Polyimides, also known as polyimides, are polymers consisting of imide monomers. This diverse group of polymers includes various materials, both natural and synthetic. For example, natural polyimides include silk and wool. In manufacturing PCBs, however, the polyimides used for board bases are synthetically mass-produced.
Synthetic polyimides are produced by polymerizing various chemistries that contain imide structures. Most commonly, the process uses bismaleimides and maleic anhydride. The different chemicals and additives used in the process can produce varied results, creating various types of polyimides that offer various advantages. Some examples are listed below:
Pure Polyimides: Pure Polyimides, also known as 2nd generation polyimides, are produced without brominated flame retardants and other additives. As a result, they are more thermally stable and temperature resistant than many of today’s alternatives.
3rd Generation Polyimides: These polyimides include additives that improve flammability resistance, which can help prevent electrical fires. While these types of polyimides tend to be less thermally stable, they offer improved production times due to the lower temperatures and times needed for curing.

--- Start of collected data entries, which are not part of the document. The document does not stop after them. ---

import Mathlib
import Summits.Ventures.PercRepro2.Defs
import Summits.Ventures.PercRepro2.Harris
import Summits.Ventures.PercRepro2.Graph
import Summits.Ventures.PercRepro2.Events
import Summits.Ventures.PercRepro2.TReduction
import Summits.Ventures.PercRepro2.TReductionBase
import Summits.Ventures.PercRepro2.THAntipodalCoef
import Summits.Ventures.PercRepro2.THAntipodalPair
import Summits.Ventures.PercRepro2.THBaseEnum
import Summits.Ventures.PercRepro2.THClassVEnum
import Summits.Ventures.PercRepro2.THClassIVGraph
import Summits.Ventures.PercRepro2.THClassIVEnum
import Summits.Ventures.PercRepro2.THClassIVSliceA
import Summits.Ventures.PercRepro2.THClassIVSliceB
import Summits.Ventures.PercRepro2.THClassIVSliceC
import Summits.Ventures.PercRepro2.THClassIVSliceD

/-!
# (T_h) holds on the class-(iv) graph at its negative pair, for every weight vector — although
the base-case hypothesis fails there (mine-a g50)

On the class-(iv) graph `G₄` (`THClassIVGraph`: root `r = 0`, hit vertex `h = 1`, edges `r–x₂, …, r–x₆, h–x₂, h–x₃, h–x₄, x₂–x₅, x₅–x₆`,
the `h`-rooted tree `h–{x₂–x₅–x₆, x₃, x₄}`) with the up-sets `𝓤 = {x₃, x₄ ∈ T}`, `𝓥 = {x₆ ∈ T}`, the
three events `Q = {h ∈ C_r}`, `U = {x₃, x₄ ∈ C_r}`, `e = {x₆ ∈ C_r}` satisfy the lane's three-event
inequality (T_h)

  `P(Q ∩ U) P(e) + P(Q ∩ e) P(U) ≤ P(Q ∩ U ∩ e) + P(Q) P(U ∩ e)`

for EVERY admissible weight vector (`t_classIV`, `t_classIV_explicit`), while the antipodal
base-case hypothesis of `TReduction.tform_nonneg_of_base` FAILS: the main base case is `−1`
(`kform_univ_eq`, `not_base_nonneg`).  The proof is the antipodal-pair certificate of
`THAntipodalPair.tform_nonneg_of_antipodal_pair` with `κ = 1/2`: every proper pinned base case is
`≥ 0` (the kernel census of `THClassIVSliceA`–`D` through `THClassIVEnum.kform_eq_enum`), the
main base case is `−1 = −2κ`, and the two antipodal pinnings of the single edge `r x₃` (closed /
open) have base cases `4` and `2`, both `≥ κ`.  Hence `G₄ ∈ 𝒯 ∖ 𝓑` as well.  No instance,
no notation.
-/

namespace Summit.Ventures.PercRepro2

namespace THClassIV

open Finset TReduction THBaseEnum THAntipodalPair

section Census

/-- A ten-entry vector at its entries. -/
lemma vec_apply (f : Fin 10 → Fin 3) (x : Fin 10) :
    ![f 0, f 1, f 2, f 3, f 4, f 5, f 6, f 7, f 8, f 9] x = f x := by
  fin_cases x <;> rfl

/-- **The census**: the base case of every pinning pattern other than «every edge free» is
nonnegative (the slices `THClassIVSliceA`–`D`). -/
theorem enum_nonneg (s0 s1 s2 s3 s4 s5 s6 s7 s8 s9 : Fin 3)
    (h : ∃ i, ![s0, s1, s2, s3, s4, s5, s6, s7, s8, s9] i ≠ 2) :
    0 ≤ enum s0 s1 s2 s3 s4 s5 s6 s7 s8 s9 := by
  rcases fin3_cases s0 with rfl | rfl | rfl
  · rcases fin3_cases s1 with rfl | rfl | rfl
    · exact slice_0_0 s2 s3 s4 s5 s6 s7 s8 s9
    · exact slice_0_1 s2 s3 s4 s5 s6 s7 s8 s9
    · exact slice_0_2 s2 s3 s4 s5 s6 s7 s8 s9
  · rcases fin3_cases s1 with rfl | rfl | rfl
    · exact slice_1_0 s2 s3 s4 s5 s6 s7 s8 s9
    · exact slice_1_1 s2 s3 s4 s5 s6 s7 s8 s9
    · exact slice_1_2 s2 s3 s4 s5 s6 s7 s8 s9
  · rcases fin3_cases s1 with rfl | rfl | rfl
    · exact slice_2_0 s2 s3 s4 s5 s6 s7 s8 s9
    · exact slice_2_1 s2 s3 s4 s5 s6 s7 s8 s9
    · rcases fin3_cases s2 with rfl | rfl | rfl
      · exact slice_22_0 s3 s4 s5 s6 s7 s8 s9
      · exact slice_22_1 s3 s4 s5 s6 s7 s8 s9
      · rcases fin3_cases s3 with rfl | rfl | rfl
        · exact slice_222_0 s4 s5 s6 s7 s8 s9
        · exact slice_222_1 s4 s5 s6 s7 s8 s9
        · rcases fin3_cases s4 with rfl | rfl | rfl
          · exact slice_2222_0 s5 s6 s7 s8 s9
          · exact slice_2222_1 s5 s6 s7 s8 s9
          · rcases fin3_cases s5 with rfl | rfl | rfl
            · exact slice_22222_0 s6 s7 s8 s9
            · exact slice_22222_1 s6 s7 s8 s9
            · rcases fin3_cases s6 with rfl | rfl | rfl
              · exact slice_222222_0 s7 s8 s9
              · exact slice_222222_1 s7 s8 s9
              · rcases fin3_cases s7 with rfl | rfl | rfl
                · exact slice_2222222_0 s8 s9
                · exact slice_2222222_1 s8 s9
                · rcases fin3_cases s8 with rfl | rfl | rfl
                  · exact slice_22222222_0 s9
                  · exact slice_22222222_1 s9
                  · rcases fin3_cases s9 with rfl | rfl | rfl
                    · exact slice_222222222_0
                    · exact slice_222222222_1
                    · obtain ⟨i, hi⟩ := h
                      exact absurd (by fin_cases i <;> rfl) hi

end Census

section Certificate

variable {R : Type*} [Field R] [LinearOrder R] [IsStrictOrderedRing R]

/-- **Every proper pinned base case is nonnegative** (`hprop` of the certificate). -/
theorem kform_nonneg_of_ne_univ (D : Finset (Fin 10)) (a : Fin 10 → R) (_ha₀ : IsProbVec a)
    (ha : ∀ x, x ∉ D → a x = 0 ∨ a x = 1) (hD : D ≠ univ) : 0 ≤ kform Q U e D a := by
  rw [kform_eq_enum D a ha]
  obtain ⟨x, -, hx⟩ := Finset.not_subset.1 fun h => hD (univ_subset_iff.1 h)
  refine Int.cast_nonneg (enum_nonneg _ _ _ _ _ _ _ _ _ _ ⟨x, ?_⟩)
  rw [vec_apply]
  unfold stateOf
  rw [if_neg hx]
  split_ifs <;> decide

omit [IsStrictOrderedRing R] in
/-- The pattern of `(univ, a)` is «every edge free». -/
lemma stateOf_univ (a : Fin 10 → R) (i : Fin 10) : stateOf univ a i = 2 := by
  simp [stateOf]

omit [IsStrictOrderedRing R] in
/-- **The main base case is `−1`**: the base-case hypothesis fails on `G₄` at this pair. -/
theorem kform_univ_eq (a : Fin 10 → R) : kform Q U e univ a = -1 := by
  rw [kform_eq_enum univ a (fun x hx => absurd (mem_univ x) hx)]
  simp only [stateOf_univ]
  rw [enum_main]
  norm_num

/-- **`G₄ ∉ 𝓑`**: the antipodal base cases are NOT all nonnegative at this pair. -/
theorem not_base_nonneg :
    ¬ ∀ (D : Finset (Fin 10)) (a : Fin 10 → R), IsProbVec a →
      (∀ x, x ∉ D → a x = 0 ∨ a x = 1) → 0 ≤ kform Q U e D a := by
  intro h
  have := h univ (fun _ => 0) ⟨fun _ => le_rfl, fun _ => zero_le_one⟩
    (fun x hx => absurd (mem_univ x) hx)
  rw [kform_univ_eq] at this
  norm_num at this

/-- The pinned edge set of the certificate: the single edge `r x₃` (edge `1`). -/
def S : Finset (Fin 10) := {1}

/-- `S` is nonempty. -/
lemma S_nonempty : S.Nonempty := by decide

/-- The certificate pinning: `r x₃` closed. -/
def certA : Config (Fin 10) := fun _ => false

/-- The pattern of a `pinA` base case. -/
lemma stateOf_pinA (D : Finset (Fin 10)) (a : Config (Fin 10)) (x : Fin 10) :
    stateOf D (pinA a : Fin 10 → R) x = if x ∈ D then 2 else if a x then 1 else 0 := by
  unfold stateOf pinA
  by_cases hx : x ∈ D
  · simp [hx]
  · cases a x <;> simp [hx]

/-- The pattern of the certificate pinning. -/
lemma stateOf_cert : stateOf (univ \ S) (pinA certA : Fin 10 → R) = ![2, 0, 2, 2, 2, 2, 2, 2, 2, 2] := by
  funext i
  rw [stateOf_pinA]
  fin_cases i <;> decide

/-- The pattern of the antipodal pinning. -/
lemma stateOf_cert' :
    stateOf (univ \ S) (pinA fun x => !certA x : Fin 10 → R) = ![2, 1, 2, 2, 2, 2, 2, 2, 2, 2] := by
  funext i
  rw [stateOf_pinA]
  fin_cases i <;> decide

/-- The base case of the certificate pinning is `4`. -/
theorem kform_cert : kform Q U e (univ \ S) (pinA certA : Fin 10 → R) = 4 := by
  rw [kform_eq_enum _ _ (fun x _ => pinA_zero_or_one certA x), stateOf_cert]
  show ((enum 2 0 2 2 2 2 2 2 2 2 : ℤ) : R) = 4
  rw [enum_cert]
  norm_num

/-- The base case of the antipodal pinning is `2`. -/
theorem kform_cert' : kform Q U e (univ \ S) (pinA fun x => !certA x : Fin 10 → R) = 2 := by
  rw [kform_eq_enum _ _ (fun x _ => pinA_zero_or_one _ x), stateOf_cert']
  show ((enum 2 1 2 2 2 2 2 2 2 2 : ℤ) : R) = 2
  rw [enum_cert']
  norm_num

/-- **THEOREM.** (T_h) holds on the class-(iv) graph at the pair `({x₃, x₄ ∈ T}, {x₆ ∈ T})`
for every admissible weight vector:
`P(Q ∩ U) P(e) + P(Q ∩ e) P(U) ≤ P(Q ∩ U ∩ e) + P(Q) P(U ∩ e)`. -/
theorem t_classIV (p : Fin 10 → R) (hp : IsProbVec p) :
    prob p (Q ∩ U) * prob p e + prob p (Q ∩ e) * prob p U ≤
      prob p (Q ∩ U ∩ e) + prob p Q * prob p (U ∩ e) := by
  refine tform_nonneg_of_antipodal_pair Q U e S S_nonempty certA (1 / 2) (by norm_num)
    (fun D a₀ h₀ h₁ h₂ => kform_nonneg_of_ne_univ D a₀ h₀ h₁ h₂) ?_ ?_ ?_ p hp
  · rw [kform_univ_eq]; norm_num
  · rw [kform_cert]; norm_num
  · rw [kform_cert']; norm_num

/-- **THEOREM (explicit form).** (T_h) on `G₄` with `s = r = 0`, `h = 1`,
`𝓤 = {x₃, x₄ ∈ T}`, `𝓥 = {x₆ ∈ T}`, in the form of `THRefutation.not_t_general`: for every
admissible `p`, `P(Q ∩ U) P(e) + P(Q ∩ e) P(U) ≤ P(Q ∩ U ∩ e) + P(Q) P(U ∩ e)`. -/
theorem t_classIV_explicit (p : Fin 10 → R) (hp : IsProbVec p) :
    prob p (clusterInEvent ends 0 {T : Set (Fin 7) | (1 : Fin 7) ∈ T} ∩ clusterInEvent ends 0 𝓤)
        * prob p (clusterInEvent ends 0 𝓥)
      + prob p (clusterInEvent ends 0 {T : Set (Fin 7) | (1 : Fin 7) ∈ T} ∩ clusterInEvent ends 0 𝓥)
        * prob p (clusterInEvent ends 0 𝓤) ≤
      prob p (clusterInEvent ends 0 {T : Set (Fin 7) | (1 : Fin 7) ∈ T} ∩ clusterInEvent ends 0 𝓤
          ∩ clusterInEvent ends 0 𝓥)
        + prob p (clusterInEvent ends 0 {T : Set (Fin 7) | (1 : Fin 7) ∈ T})
          * prob p (clusterInEvent ends 0 𝓤 ∩ clusterInEvent ends 0 𝓥) :=
  t_classIV p hp

end Certificate

end THClassIV

end Summit.Ventures.PercRepro2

Filled Polyimides: Filled polyimide systems consist of polyimide and a filler. The polyimide produces the thermal resistance and flexibility needed, but the filler helps reduce resin shrinkage, which helps minimize the formation of cracks during the curing and drilling processes.
Low-Flow Polyimides: These polyimides consist of various resins and flow restrictors that reduce the flexibility of the material.
With time, more polyimide variations are expected to become popular. For example, 4th Generation polyimides are currently under development, which would improve copper foil adhesion and moisture sensitivity, as well as overall stability.
Polyimide products are in high demand across the industry, most notably due to the material’s flexibility and strength. However, this isn’t the only reason that polyimides are favored.
Polyimide may be your best choice if your application requires the following:
Excellent Flexibility: Polyimide material is most commonly used to produce flexible and rigid-flex printed circuit boards because the material is exceptionally flexible.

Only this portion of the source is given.